Retype the records below from their first line through the line containing "rotor rung, LEVEL", and include nothing else.

Stored items:

[Start of Attachment]

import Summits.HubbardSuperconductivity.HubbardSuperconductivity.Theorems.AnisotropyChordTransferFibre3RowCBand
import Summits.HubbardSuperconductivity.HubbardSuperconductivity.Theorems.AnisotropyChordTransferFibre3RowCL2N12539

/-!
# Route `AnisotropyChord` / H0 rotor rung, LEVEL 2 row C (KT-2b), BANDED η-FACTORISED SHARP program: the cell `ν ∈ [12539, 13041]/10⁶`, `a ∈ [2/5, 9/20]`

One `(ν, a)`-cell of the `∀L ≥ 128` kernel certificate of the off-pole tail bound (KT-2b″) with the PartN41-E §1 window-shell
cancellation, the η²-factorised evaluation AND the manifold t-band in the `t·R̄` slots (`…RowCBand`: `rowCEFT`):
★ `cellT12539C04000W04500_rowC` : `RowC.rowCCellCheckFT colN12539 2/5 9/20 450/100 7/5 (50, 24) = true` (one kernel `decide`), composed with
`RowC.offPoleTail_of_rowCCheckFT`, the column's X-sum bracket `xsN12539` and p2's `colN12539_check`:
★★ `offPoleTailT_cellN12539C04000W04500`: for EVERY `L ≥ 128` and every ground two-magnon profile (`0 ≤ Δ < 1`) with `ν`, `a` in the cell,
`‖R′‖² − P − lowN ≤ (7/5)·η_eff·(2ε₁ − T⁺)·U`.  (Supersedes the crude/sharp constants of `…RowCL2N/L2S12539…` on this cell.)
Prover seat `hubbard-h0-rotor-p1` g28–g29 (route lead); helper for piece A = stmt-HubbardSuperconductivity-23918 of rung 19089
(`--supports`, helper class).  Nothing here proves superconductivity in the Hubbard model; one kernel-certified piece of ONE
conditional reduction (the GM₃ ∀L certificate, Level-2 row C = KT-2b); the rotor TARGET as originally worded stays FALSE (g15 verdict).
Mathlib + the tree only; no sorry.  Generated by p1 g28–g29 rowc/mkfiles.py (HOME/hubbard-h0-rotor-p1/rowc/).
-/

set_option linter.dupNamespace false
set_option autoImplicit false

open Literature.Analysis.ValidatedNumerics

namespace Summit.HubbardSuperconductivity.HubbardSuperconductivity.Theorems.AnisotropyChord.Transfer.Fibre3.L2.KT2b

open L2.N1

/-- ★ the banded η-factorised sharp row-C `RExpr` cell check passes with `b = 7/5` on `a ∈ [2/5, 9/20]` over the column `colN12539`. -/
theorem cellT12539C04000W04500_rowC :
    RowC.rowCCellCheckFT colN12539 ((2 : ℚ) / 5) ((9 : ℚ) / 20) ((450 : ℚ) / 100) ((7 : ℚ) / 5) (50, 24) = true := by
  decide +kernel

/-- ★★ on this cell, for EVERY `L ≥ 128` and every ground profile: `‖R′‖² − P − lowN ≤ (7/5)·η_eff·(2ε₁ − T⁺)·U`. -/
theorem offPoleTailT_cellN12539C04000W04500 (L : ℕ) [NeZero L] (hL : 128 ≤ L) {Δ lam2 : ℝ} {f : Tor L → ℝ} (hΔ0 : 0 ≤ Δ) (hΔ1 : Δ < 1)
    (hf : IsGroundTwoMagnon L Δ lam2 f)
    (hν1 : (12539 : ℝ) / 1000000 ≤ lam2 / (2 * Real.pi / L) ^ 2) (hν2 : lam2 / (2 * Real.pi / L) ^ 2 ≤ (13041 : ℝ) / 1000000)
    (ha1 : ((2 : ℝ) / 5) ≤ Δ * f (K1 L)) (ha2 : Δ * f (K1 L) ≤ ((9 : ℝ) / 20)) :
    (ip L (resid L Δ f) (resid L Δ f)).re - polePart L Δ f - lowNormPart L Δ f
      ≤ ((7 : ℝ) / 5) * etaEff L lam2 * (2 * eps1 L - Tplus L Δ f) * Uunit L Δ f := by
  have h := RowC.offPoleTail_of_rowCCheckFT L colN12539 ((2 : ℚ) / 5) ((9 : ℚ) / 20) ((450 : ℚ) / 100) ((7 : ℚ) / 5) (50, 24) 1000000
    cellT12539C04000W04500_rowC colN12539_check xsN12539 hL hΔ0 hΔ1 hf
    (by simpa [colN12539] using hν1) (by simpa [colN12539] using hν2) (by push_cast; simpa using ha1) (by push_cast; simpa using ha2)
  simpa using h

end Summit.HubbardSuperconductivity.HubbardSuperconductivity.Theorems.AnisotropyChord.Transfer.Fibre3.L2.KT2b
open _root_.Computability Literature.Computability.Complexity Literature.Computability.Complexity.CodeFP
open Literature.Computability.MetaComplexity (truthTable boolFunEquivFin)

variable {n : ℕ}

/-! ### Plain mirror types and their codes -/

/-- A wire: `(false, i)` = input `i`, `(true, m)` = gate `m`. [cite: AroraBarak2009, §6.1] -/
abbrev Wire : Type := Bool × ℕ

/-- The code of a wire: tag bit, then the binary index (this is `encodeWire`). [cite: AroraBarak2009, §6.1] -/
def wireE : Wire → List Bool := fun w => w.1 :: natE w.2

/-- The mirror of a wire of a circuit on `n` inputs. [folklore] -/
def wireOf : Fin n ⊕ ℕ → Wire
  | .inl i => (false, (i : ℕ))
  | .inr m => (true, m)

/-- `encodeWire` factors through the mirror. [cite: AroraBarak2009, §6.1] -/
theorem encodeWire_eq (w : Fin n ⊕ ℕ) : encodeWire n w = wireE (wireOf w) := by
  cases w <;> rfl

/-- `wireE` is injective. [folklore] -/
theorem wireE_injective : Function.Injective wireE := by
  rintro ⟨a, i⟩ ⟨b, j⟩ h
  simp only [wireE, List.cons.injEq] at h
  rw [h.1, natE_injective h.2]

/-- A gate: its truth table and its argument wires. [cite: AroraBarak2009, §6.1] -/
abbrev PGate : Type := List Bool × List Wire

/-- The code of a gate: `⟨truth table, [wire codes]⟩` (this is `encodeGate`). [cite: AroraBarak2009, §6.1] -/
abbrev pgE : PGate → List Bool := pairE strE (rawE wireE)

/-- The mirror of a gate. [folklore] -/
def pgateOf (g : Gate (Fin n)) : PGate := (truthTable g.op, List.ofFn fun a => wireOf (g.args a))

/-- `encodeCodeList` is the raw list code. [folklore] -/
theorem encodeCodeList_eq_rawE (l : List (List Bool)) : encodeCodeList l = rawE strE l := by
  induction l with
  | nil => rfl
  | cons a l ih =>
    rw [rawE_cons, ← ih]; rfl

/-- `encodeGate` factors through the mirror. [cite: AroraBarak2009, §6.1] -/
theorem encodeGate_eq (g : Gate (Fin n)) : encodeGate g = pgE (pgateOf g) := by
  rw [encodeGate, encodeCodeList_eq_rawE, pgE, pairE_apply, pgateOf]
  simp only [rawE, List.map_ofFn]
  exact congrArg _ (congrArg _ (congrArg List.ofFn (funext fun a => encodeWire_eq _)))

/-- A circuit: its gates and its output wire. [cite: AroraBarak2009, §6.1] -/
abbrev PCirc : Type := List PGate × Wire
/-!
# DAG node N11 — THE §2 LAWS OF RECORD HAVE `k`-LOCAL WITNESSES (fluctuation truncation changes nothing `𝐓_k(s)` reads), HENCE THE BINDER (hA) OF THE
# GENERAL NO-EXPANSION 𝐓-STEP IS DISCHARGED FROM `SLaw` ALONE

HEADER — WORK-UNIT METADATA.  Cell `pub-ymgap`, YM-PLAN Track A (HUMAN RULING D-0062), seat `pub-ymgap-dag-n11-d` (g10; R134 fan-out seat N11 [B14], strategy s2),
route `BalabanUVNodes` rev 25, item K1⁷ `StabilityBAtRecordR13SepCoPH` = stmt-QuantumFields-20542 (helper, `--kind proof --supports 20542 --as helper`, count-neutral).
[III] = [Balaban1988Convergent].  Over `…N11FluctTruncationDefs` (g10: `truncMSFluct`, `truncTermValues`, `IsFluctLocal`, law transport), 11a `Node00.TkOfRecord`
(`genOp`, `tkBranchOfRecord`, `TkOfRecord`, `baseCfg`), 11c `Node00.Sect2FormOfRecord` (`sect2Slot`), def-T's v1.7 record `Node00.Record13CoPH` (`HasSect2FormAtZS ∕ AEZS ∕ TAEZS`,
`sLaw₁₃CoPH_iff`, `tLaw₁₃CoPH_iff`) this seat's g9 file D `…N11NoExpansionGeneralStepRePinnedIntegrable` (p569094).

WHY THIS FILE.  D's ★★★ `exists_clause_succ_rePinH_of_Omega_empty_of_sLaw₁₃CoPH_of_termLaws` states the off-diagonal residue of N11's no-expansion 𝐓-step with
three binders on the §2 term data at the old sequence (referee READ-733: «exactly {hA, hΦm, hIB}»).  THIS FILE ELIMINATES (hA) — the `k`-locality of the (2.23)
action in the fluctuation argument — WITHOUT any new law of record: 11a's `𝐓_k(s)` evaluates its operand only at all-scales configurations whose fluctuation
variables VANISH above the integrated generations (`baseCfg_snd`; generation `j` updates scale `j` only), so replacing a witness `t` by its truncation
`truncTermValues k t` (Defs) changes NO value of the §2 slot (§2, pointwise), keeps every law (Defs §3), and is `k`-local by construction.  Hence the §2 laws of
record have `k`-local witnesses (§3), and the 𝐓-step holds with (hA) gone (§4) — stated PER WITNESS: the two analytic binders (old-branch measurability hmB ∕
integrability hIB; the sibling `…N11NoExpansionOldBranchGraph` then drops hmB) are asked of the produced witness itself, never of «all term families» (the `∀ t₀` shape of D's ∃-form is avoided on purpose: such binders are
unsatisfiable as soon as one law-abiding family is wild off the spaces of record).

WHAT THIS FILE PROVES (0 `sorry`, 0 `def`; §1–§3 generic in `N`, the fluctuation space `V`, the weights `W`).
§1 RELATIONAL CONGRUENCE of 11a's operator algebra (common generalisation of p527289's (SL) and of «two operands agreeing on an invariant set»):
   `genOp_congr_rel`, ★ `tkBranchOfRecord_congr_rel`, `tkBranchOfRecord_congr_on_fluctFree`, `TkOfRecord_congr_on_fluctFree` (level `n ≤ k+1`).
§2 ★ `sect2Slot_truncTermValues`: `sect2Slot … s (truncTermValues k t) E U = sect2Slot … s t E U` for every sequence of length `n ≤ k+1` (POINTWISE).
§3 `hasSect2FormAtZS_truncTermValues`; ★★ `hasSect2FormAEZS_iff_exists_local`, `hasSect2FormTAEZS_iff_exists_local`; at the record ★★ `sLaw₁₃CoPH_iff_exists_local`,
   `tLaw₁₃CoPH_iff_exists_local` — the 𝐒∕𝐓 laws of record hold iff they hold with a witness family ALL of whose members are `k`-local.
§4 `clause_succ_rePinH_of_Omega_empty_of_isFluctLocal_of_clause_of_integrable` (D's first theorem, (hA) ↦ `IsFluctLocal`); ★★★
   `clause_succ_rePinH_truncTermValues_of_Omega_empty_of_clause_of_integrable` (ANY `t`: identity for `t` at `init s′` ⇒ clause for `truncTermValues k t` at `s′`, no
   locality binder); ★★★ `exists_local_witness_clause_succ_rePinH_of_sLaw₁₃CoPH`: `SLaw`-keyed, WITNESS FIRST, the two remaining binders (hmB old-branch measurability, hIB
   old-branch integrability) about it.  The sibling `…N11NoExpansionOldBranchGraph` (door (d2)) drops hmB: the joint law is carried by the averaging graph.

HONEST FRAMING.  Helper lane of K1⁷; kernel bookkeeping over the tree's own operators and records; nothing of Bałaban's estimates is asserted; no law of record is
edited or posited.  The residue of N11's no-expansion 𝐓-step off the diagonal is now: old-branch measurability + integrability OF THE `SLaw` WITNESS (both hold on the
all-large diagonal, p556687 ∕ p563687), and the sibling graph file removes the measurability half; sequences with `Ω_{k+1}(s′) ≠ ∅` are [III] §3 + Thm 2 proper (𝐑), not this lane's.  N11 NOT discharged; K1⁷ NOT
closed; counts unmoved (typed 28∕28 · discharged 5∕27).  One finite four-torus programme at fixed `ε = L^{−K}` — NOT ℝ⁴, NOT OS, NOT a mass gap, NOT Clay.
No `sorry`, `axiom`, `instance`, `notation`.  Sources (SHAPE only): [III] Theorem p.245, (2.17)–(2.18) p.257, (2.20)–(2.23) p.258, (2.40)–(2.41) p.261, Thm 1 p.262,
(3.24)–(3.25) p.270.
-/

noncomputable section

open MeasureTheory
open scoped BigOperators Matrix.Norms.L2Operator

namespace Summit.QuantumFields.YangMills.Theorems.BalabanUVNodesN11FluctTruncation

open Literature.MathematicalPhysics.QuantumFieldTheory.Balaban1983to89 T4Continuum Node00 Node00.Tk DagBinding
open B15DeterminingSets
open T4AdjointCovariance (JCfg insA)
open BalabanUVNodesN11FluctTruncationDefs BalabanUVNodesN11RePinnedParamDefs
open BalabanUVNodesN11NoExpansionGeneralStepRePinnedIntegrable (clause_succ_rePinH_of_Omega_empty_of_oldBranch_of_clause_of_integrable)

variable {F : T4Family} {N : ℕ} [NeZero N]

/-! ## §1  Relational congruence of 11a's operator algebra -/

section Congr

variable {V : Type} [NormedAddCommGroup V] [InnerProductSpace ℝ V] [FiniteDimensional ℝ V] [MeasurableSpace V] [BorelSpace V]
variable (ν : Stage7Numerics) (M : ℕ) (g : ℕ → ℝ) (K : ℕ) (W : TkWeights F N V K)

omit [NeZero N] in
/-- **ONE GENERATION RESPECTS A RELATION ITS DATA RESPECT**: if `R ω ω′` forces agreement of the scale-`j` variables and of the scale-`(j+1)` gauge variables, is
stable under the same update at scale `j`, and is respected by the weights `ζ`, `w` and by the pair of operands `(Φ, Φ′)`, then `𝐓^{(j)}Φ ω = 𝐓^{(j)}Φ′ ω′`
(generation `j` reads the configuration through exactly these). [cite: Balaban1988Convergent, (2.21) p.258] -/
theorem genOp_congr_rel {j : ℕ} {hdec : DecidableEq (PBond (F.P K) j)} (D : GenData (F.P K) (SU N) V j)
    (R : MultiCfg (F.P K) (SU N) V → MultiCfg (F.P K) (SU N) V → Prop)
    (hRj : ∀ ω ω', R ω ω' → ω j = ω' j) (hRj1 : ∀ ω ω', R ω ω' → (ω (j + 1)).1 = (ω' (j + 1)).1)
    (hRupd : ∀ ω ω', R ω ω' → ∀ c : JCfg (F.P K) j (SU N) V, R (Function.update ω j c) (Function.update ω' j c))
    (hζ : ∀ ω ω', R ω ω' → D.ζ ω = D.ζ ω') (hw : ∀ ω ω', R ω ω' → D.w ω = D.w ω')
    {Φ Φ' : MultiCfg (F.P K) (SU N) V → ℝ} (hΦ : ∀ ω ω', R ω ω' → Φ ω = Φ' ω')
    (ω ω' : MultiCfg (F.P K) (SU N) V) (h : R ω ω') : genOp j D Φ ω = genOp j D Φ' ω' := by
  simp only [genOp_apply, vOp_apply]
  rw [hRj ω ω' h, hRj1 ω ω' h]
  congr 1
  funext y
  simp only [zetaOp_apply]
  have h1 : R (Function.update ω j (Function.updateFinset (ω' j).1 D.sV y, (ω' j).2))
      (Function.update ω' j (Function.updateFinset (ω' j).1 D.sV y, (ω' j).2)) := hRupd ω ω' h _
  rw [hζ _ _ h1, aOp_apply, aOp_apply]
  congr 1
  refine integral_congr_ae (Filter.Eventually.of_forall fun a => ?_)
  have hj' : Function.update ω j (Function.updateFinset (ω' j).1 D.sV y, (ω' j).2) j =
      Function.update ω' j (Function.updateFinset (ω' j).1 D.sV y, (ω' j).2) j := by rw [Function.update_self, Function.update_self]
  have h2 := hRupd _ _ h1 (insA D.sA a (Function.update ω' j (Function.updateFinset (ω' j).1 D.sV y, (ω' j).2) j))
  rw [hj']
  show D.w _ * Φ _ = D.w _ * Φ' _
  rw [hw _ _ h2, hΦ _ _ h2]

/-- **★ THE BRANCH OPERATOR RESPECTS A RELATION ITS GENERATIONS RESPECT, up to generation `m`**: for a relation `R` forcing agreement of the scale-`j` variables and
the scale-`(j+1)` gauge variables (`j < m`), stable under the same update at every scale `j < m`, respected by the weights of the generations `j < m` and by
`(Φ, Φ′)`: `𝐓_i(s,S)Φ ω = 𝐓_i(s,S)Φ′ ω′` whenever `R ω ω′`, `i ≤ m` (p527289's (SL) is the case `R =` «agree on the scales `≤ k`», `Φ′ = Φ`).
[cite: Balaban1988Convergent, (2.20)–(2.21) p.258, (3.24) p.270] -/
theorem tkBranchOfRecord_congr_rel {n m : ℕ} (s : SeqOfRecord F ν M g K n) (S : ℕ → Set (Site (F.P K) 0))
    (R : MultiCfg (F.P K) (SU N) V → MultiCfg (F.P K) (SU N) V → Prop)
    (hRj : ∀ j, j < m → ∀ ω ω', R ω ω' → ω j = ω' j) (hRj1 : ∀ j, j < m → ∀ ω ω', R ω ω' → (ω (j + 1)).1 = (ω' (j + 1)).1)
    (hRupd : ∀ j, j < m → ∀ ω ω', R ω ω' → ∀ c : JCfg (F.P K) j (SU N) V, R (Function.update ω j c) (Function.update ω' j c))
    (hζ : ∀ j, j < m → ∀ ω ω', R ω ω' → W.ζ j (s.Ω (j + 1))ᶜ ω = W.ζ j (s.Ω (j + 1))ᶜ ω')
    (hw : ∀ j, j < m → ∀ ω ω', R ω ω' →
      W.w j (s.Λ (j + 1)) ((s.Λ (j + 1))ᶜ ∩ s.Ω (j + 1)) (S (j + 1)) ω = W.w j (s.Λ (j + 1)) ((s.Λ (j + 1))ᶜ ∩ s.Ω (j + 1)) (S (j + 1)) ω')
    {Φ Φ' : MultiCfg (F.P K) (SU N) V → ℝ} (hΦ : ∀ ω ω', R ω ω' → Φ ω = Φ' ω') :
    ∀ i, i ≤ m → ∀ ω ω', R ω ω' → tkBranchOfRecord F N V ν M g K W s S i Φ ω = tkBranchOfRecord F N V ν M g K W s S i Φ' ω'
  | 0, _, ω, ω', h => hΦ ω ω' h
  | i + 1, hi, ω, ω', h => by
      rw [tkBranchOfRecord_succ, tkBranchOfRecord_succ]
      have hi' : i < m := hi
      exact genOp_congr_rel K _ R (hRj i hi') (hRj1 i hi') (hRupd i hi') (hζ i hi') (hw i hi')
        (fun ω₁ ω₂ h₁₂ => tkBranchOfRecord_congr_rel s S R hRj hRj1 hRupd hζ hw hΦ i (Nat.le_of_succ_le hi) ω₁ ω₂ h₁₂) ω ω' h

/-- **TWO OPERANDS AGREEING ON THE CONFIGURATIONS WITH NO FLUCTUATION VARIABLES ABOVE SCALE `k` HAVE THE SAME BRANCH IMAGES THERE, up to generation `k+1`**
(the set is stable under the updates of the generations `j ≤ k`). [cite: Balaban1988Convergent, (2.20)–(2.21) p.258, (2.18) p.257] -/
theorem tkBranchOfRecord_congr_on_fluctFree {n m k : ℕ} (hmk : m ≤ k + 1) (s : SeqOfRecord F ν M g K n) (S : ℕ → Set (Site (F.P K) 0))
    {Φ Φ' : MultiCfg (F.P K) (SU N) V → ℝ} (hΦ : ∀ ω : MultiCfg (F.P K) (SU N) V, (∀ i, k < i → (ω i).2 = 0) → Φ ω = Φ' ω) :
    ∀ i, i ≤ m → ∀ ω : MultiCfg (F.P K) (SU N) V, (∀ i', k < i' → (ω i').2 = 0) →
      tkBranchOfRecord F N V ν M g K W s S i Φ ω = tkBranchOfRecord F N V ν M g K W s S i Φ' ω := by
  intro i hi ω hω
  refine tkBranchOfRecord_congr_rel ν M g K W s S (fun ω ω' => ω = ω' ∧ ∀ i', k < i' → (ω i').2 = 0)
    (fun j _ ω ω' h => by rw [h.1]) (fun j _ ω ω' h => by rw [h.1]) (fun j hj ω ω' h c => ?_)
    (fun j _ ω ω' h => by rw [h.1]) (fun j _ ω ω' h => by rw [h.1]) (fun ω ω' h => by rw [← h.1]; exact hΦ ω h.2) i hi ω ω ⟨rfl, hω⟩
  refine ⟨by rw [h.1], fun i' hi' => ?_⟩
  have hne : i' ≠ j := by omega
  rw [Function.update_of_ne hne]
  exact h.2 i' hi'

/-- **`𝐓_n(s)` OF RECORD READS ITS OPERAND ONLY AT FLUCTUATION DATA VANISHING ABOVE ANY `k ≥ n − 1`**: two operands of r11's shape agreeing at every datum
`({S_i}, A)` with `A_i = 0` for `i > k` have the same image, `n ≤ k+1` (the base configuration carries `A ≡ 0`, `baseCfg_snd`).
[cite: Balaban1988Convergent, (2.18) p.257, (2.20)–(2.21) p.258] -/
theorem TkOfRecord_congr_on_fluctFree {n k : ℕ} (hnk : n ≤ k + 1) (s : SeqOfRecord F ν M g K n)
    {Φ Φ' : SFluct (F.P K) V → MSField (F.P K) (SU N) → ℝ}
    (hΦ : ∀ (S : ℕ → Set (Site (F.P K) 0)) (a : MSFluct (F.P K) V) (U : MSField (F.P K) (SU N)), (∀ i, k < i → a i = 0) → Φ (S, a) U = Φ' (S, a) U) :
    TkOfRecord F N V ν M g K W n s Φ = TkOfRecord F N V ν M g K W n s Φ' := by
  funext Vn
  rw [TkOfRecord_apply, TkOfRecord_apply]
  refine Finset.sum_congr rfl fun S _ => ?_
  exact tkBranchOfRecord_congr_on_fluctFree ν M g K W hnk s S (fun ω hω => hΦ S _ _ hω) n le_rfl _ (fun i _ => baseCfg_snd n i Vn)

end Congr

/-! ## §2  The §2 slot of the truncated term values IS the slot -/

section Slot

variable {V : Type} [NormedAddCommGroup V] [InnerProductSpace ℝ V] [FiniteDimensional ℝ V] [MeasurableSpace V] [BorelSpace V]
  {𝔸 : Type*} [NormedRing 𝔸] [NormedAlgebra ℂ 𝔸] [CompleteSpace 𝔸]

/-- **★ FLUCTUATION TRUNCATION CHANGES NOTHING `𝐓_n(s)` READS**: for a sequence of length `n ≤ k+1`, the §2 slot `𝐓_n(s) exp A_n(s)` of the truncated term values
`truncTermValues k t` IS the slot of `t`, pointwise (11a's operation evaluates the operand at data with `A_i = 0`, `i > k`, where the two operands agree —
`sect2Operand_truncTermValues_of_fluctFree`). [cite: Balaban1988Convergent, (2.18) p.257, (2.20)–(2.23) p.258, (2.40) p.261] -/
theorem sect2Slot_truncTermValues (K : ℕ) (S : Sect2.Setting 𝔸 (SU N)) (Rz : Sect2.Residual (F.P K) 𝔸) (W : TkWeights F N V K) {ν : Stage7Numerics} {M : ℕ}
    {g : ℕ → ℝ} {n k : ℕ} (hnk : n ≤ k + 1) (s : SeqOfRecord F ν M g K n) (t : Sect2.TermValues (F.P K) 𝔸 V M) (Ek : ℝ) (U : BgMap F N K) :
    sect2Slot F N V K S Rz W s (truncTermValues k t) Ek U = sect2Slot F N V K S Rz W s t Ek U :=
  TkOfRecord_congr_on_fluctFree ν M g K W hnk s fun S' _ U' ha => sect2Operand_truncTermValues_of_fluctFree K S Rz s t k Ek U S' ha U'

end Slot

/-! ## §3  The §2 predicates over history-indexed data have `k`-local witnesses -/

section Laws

[End of Attachment]

▶ _Solution for this task_
import Summits.HubbardSuperconductivity.HubbardSuperconductivity.Theorems.AnisotropyChordTransferFibre3RowCBand
import Summits.HubbardSuperconductivity.HubbardSuperconductivity.Theorems.AnisotropyChordTransferFibre3RowCL2N12539

/-!
# Route `AnisotropyChord` / H0 rotor rung, LEVEL 2 row C (KT-2b), BANDED η-FACTORISED SHARP program: the cell `ν ∈ [12539, 13041]/10⁶`, `a ∈ [2/5, 9/20]`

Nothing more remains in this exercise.